Собственно, именно поэтому можно утверждать, что Жуанвилю повезло в тот день, ибо отделался он только тем, что, уже почти выбравшись из квартала Сен-Маре и видя башни Лувра далеко впереди, схватился за пояс и обнаружил на нем вместо кошеля лишь болтающиеся обрезанные завязки.
Пользуясь тем, что до дворца было еще далеко, Жуанвиль от души чертыхнулся. Он вытянул руку и наугад схватил за шиворот какого-то мальчугана, шнырявшего вокруг, но тот завопил так пронзительно, что Жуанвиль разжал руку от неожиданности — а мальчуган нырнул в толпу и был таков. Толстая торговка, стоящая рядом с корзиной яблок, угодила пострелу под острый локоть и гневно заверещала, от чего горшечник, толкавший перед собой груженную посудой тачку как раз перед ними, споткнулся, оступился, и гора глиняных плошек с грохотом посыпалась наземь. Жуанвиль поспешил убраться оттуда, оставляя за спиной гвалт и суету города, готовившегося к великому празднику. Слишком уж старательно готовившемуся, судя по раздолью, которое теперь было здесь ворам. «Оно и неудивительно», — подумал Жуанвиль, качая головой и вовсю работая локтями. Знают же, псы шелудивые, что королю сейчас не до уличного разбоя. В какое другое время велел бы городскому бальи провести карательный рейд, пообтрепать негодяям перышки… Но только не сейчас. Нынче Страстной четверг, и у короля в этот день совсем другие заботы.
Выбравшись из толпы и дойдя наконец до Лувра, Жуанвиль попал внутрь без проволочек: он был одним из тех, кто имел вольный доступ к королю почти в любое время.

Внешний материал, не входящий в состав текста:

import Mathlib
import Summits.Parity.BatemanHorn.Theses.IsogenyRedei
import Literature.NumberTheory.EllipticCurves.BSDRootNumber
import Literature.NumberTheory.EllipticCurves.Selmer

/-!
# Sketch — crux-ideate stmt-Parity-14950 (PencilSelmerParitySW), ideator 1, round 1

First lemmas of the idea card `epsilon-detector-kuznetsov`: the parity bit of the pencil member
`E_t = ⟨0, 2t, 0, t²+1, 0⟩` is, by modularity + the functional equation, the EXACT vanishing of a
Type-I-length Dirichlet polynomial in the coefficients `a_n(E_t)`, `n ≲ √N_t ≍ t` (the
"ε-detectors"); the family (first-moment) side over `t ≤ x` in an AP reduces by Poisson summation
mod `n` to Gauss-sign–twisted Kloosterman sums (lemma `pencilTrace_fourier`, verified numerically
for p ≤ 29), whose sums over the modulus `n ≍ x` have BETTER than square-root cancellation
(Kuznetsov / Blomer–Milićević, Kloosterman sums in residue classes).
Nothing here is proved; every `def … : Prop` is a statement, the two `theorem`s are stubs.
-/

namespace Summit.Parity.BatemanHorn.Cruxes.PencilSelmerParitySW.EpsilonDetector

open scoped BigOperators
open Complex

/-- The pencil `E_t : y² = x³ + 2t x² + (t²+1) x = x((x+t)²+1)` of the crux. -/
def pencil (t : ℕ) : WeierstrassCurve ℚ := ⟨0, 2 * (t : ℚ), 0, (t : ℚ) ^ 2 + 1, 0⟩

/-- Mellin weight of the odd-detector on the line `Re u = 1` with the even kernel `G(u) = exp(u²)`:
`W(y) = ∫_ℝ y^{-(1+iv)} Γ(2+iv) exp((1+iv)²) dv`; `W(y) ≪_A y^{-A}` as `y → ∞` and `W(y) ≪ y^{1-δ}`
as `y → 0` (band-pass around `y ≍ 1`). -/
noncomputable def detectorWeight (y : ℝ) : ℂ :=
  ∫ v : ℝ, ((y : ℂ) ^ (-(1 + (v : ℂ) * I))) * Complex.Gamma (2 + (v : ℂ) * I) *
    Complex.exp ((1 + (v : ℂ) * I) ^ 2)

/-- The odd-detector `F(W; N) = Σ_{n ≥ 1} a_n(W) n⁻¹ · W(2π n / √N)`: a Dirichlet polynomial of
effective length `√N · N^{ε}` in the coefficients of Mathlib's `WeierstrassCurve.LFunction`. -/
noncomputable def oddDetector (W : WeierstrassCurve ℚ) (N : ℕ) : ℂ :=
  ∑' n : ℕ, ((W.LFunction n : ℤ) : ℂ) / (n : ℂ) *
    detectorWeight (2 * Real.pi * (n : ℝ) / Real.sqrt (N : ℝ))

/-- **First lemma L1 (ε-detector identity).** If the pencil member has root number `−1`, its
odd-detector vanishes: `(√N/2π)·F = (1/2π)∫_{Re u = 1} Λ(1+u) e^{u²} du` (termwise Mellin, absolute
convergence at `Re s = 2`) `= (1/2π)∫_{Re u = 0} Λ(1+u)e^{u²}du` (Λ entire of finite order, Gaussian
decay of the kernel) and the last integrand is odd in `u ↔ −u` when `Λ(1−u) = −Λ(1+u)`.
Hypothesis: the bsd.S08 named fact (modularity ⇒ functional equation with sign `W.rootNumber`). -/
def OddDetectorVanishes : Prop :=
  ∀ t : ℕ, 1 ≤ t →
    Literature.NumberTheory.EllipticCurves.completedLFunction_functional_equation (pencil t) →
    (pencil t).rootNumber = -1 →
    oddDetector (pencil t) ((pencil t).conductorNorm ℤ) = 0

/-- L1, contour half (the trivial half, recorded to fix conventions): on the central line the
Gaussian average of an odd completed L-function is zero. -/
def OddDetectorContour : Prop :=
  ∀ t : ℕ, 1 ≤ t →
    Literature.NumberTheory.EllipticCurves.completedLFunction_functional_equation (pencil t) →
    (pencil t).rootNumber = -1 →
    (∫ v : ℝ, (pencil t).completedLContinuation ((pencil t).conductorNorm ℤ) (1 + (v : ℂ) * I) *
        Complex.exp (((v : ℂ) * I) ^ 2)) = 0

/-- **L2 (dictionary to the crux's currency).** On the pencil the analytic sign IS the Selmer
parity sign: `w(E_t) = (−1)^{corank_{ℤ₂} Sel_{2^∞}(E_t/ℚ)}` (2-parity: Dokchitser–Dokchitser 2010
Thm 1.4 / Monsky; tree: `selmerCorank_mod_two_eq` + `even_analyticRank_iff_rootNumber_eq_one`). So the
crux `PencilSelmerParitySW` is literally root-number equidistribution of the pencil in APs with a
Siegel–Walfisz rate, and `OddDetectorVanishes` detects the summand `−1`. -/
def RootNumberSelmer : Prop :=
  ∀ t : ℕ, 1 ≤ t →
    ((pencil t).rootNumber : ℝ) = (-1 : ℝ) ^ WeierstrassCurve.selmerCorank (pencil t) 2

/-- The crux in root-number currency (equivalent to `PencilSelmerParitySW` under `RootNumberSelmer`). -/
def RootNumberSW : Prop :=
  ∀ A : ℝ, 0 < A → ∃ C : ℝ, ∃ x₀ : ℕ, ∀ x : ℕ, x₀ ≤ x → ∀ q : ℕ, 1 ≤ q → (q : ℝ) ≤ Real.log x ^ A →
    ∀ a : ℕ, |∑ t ∈ (Finset.Icc 1 x).filter (fun t : ℕ => t ≡ a [MOD q]),
      ((pencil t).rootNumber : ℝ)| ≤ C * (x : ℝ) / Real.log x ^ A

theorem rootNumberSW_iff (h : RootNumberSelmer) :
    RootNumberSW ↔ Summit.Parity.BatemanHorn.Theses.IsogenyRedei.PencilSelmerParitySW := by
  sorry

/-- **L3 (Poisson side; finite fields, provable now).** The Frobenius trace of the fibre `E_t/𝔽_p`
as a character sum: `a_t(p) = −Σ_x ((x³ + 2t x² + (t²+1) x)/p)`. -/
def pencilTrace (p : ℕ) [Fact p.Prime] (t : ZMod p) : ℤ :=
  -∑ x : ZMod p, legendreSym p ((((x ^ 3 + 2 * t * x ^ 2 + (t ^ 2 + 1) * x : ZMod p)).val : ℕ) : ℤ)

/-- L3a: the complete family sum vanishes, `Σ_{t mod p} a_t(p) = 0` (shift `t ↦ t − x`, Jacobsthal
`Σ_s ((s²+1)/p) = −1`, then `Σ_x (x/p) = 0`). Consequence: the zero frequency of the Poisson dual
carries no main term on squarefree moduli. Verified numerically for p ≤ 29 (check_kloosterman.py). -/
theorem pencilTrace_sum (p : ℕ) [Fact p.Prime] (hp : p ≠ 2) :
    ∑ t : ZMod p, pencilTrace p t = 0 := by
  sorry

/-- Kloosterman sum `Kl(a, b; p) = Σ_{y ∈ 𝔽_pˣ} e((a y + b y⁻¹)/p)`. -/
noncomputable def kloosterman (p : ℕ) [NeZero p] (a b : ZMod p) : ℂ :=
  ∑ y : (ZMod p)ˣ, ZMod.stdAddChar (N := p) (a * (y : ZMod p) + b * ((y⁻¹ : (ZMod p)ˣ) : ZMod p))

/-- L3b: the Fourier transform of `t ↦ a_t(p)` is a Gauss-sign–twisted KLOOSTERMAN sum:
`Σ_{t mod p} a_t(p) e(ht/p) = −((−h)/p) · τ_p · Kl(1, −h²/4; p)` for `h ≢ 0`, `τ_p = Σ_x (x/p)e(x/p)`
(substitute `t ↦ t − x`; Gauss inversion of `((s²+1)/p)`; quadratic Gauss sum in `s`). Verified
numerically to machine precision for p ∈ {5,7,11,13,17,29}, all h. This is what makes the family
first moment of the ε-detectors a sum of Kloosterman sums OVER THE MODULUS. -/
theorem pencilTrace_fourier (p : ℕ) [Fact p.Prime] (hp : p ≠ 2) (h : ZMod p) (hh : h ≠ 0) :
    ∑ t : ZMod p, (pencilTrace p t : ℂ) * ZMod.stdAddChar (N := p) (h * t) =
      -(((quadraticChar (ZMod p) (-h) : ℤ) : ℂ) *
        gaussSum ((quadraticChar (ZMod p)).ringHomComp (Int.castRingHom ℂ))
          (ZMod.stdAddChar (N := p)) *
        kloosterman p 1 (-(h ^ 2) * (4 : ZMod p)⁻¹)) := by
  sorry

/-- **Target T1 of the line (theorem-candidate, NOT the crux):** the first moment of the
odd-detector over the squarefree part of the pencil in any AP has a POWER saving — no main term
(zero frequency killed by `pencilTrace_sum` off squarefull moduli; dual frequencies = sums of
Kloosterman sums over moduli `n ≍ x` in residue classes, Kuznetsov/Blomer–Milićević, θ ≤ 7/64 < 1/4). -/
def FirstMomentOddDetector : Prop :=
  ∃ δ : ℝ, 0 < δ ∧ ∀ q a : ℕ, 1 ≤ q → ∃ C : ℝ, ∀ x : ℕ, 2 ≤ x →
    ‖∑ t ∈ (Finset.Icc 1 x).filter (fun t : ℕ => t ≡ a [MOD q] ∧ Squarefree (t ^ 2 + 1)),
        oddDetector (pencil t) ((pencil t).conductorNorm ℤ)‖ ≤ C * (x : ℝ) ^ (1 - δ)

end Summit.Parity.BatemanHorn.Cruxes.PencilSelmerParitySW.EpsilonDetector
/-- `log(11/9) > 0.2006` (`= 0.20067…`). [folklore] -/
private theorem log_eleven_div_nine_gt : (0.2006 : ℝ) < Real.log ((11 : ℝ) / 9) := by
  have h := le_neg_log_one_sub (x := 2 / 11) (by norm_num) (by norm_num) 5
  rw [show (1 : ℝ) - 2 / 11 = ((11 : ℝ) / 9)⁻¹ by norm_num, Real.log_inv, neg_neg] at h
  refine lt_of_lt_of_le ?_ h
  norm_num [Finset.sum_range_succ]

/-- `log(7/6) > 0.15414` (`= 0.154150…`). [folklore] -/
private theorem log_seven_div_six_gt : (0.15414 : ℝ) < Real.log ((7 : ℝ) / 6) := by
  have h := le_neg_log_one_sub (x := 1 / 7) (by norm_num) (by norm_num) 6
  rw [show (1 : ℝ) - 1 / 7 = ((7 : ℝ) / 6)⁻¹ by norm_num, Real.log_inv, neg_neg] at h
  refine lt_of_lt_of_le ?_ h
  norm_num [Finset.sum_range_succ]

/-- **`speedThreshold8 < 0.415`** (its value is `0.41438…`): the eight-direction theorem
`dch_thm11_two_explicit` covers every speed `v ≥ 0.415`. [cite: DuminilCopinHammond2013, Thm 1.1] -/
theorem speedThreshold8_lt : speedThreshold8 < 0.415 := by
  have hl1 := log_eleven_div_nine_gt
  have hl2 := log_seven_div_six_gt
  have hp1 : (0 : ℝ) < 9238 / 10000 * Real.log ((11 : ℝ) / 9) := by linarith
  have hp2 : (0 : ℝ) < 13065 / 10000 * Real.log ((7 : ℝ) / 6) := by linarith
  refine max_lt ?_ ?_
  · rw [div_lt_iff₀ hp1]
    have hu := log_le_series
      (R := ((278379899 : ℕ) : ℝ) / ((1000000 : ℕ) * (11 : ℕ) * (9 : ℕ)) / 2.604) (by norm_num) 4
    have hu' : Real.log (((278379899 : ℕ) : ℝ) / ((1000000 : ℕ) * (11 : ℕ) * (9 : ℕ)) / 2.604) ≤
        0.076821 := le_trans hu (by norm_num [Finset.sum_range_succ])
    have hc : (0.076821 : ℝ) < 0.415 * (9238 / 10000 * 0.2006) := by norm_num
    nlinarith
  · rw [div_lt_iff₀ hp2]
    have hu := log_le_series
      (R := ((118862805 : ℕ) : ℝ) / ((1000000 : ℕ) * (7 : ℕ) * (6 : ℕ)) / 2.604) (by norm_num) 4
    have hu' : Real.log (((118862805 : ℕ) : ℝ) / ((1000000 : ℕ) * (7 : ℕ) * (6 : ℕ)) / 2.604) ≤
        0.083255 := le_trans hu (by norm_num [Finset.sum_range_succ])
    have hc : (0.083255 : ℝ) < 0.415 * (13065 / 10000 * 0.15414) := by norm_num
    nlinarith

Однако, как сообщили Жуанвилю, едва он попросил уведомить короля о своем возвращении, Людовика сейчас в Лувре не было. А был он — как и следовало ожидать — в аббатстве Сен-Дени. Жуанвиль так и думал, что Людовик в каком-нибудь аббатстве, или в соборе, или в монастыре, или ушел по святым местам. В Лувр он приехал только затем, чтобы разузнать, где именно король в этом году отбывает свое покаяние.
Не дав себе отдохнуть с дороги и лишь попросив свежую лошадь, Жуанвиль отправился в Сен-Дени.
Людовик не разглашал широко место своего пребывания — оно и понятно, иначе люд со всей округи повалил бы туда, кто поглазеть, кто поумиляться, кто поживиться от монарших щедрот. Но в те дни Людовик сам выбирал, кому раздавать свои щедроты.
Сен-Дени — старое аббатство строгих правил, и Жуанвиль боялся, что его не впустят туда. Однако Людовик, видимо, ждал его (и от этой мысли у Жуанвиля на сердце потеплело), так как, услышав имя Жуанвиля, брат-привратник сменил каменную маску на маску вежливого радушия и отверз ворота.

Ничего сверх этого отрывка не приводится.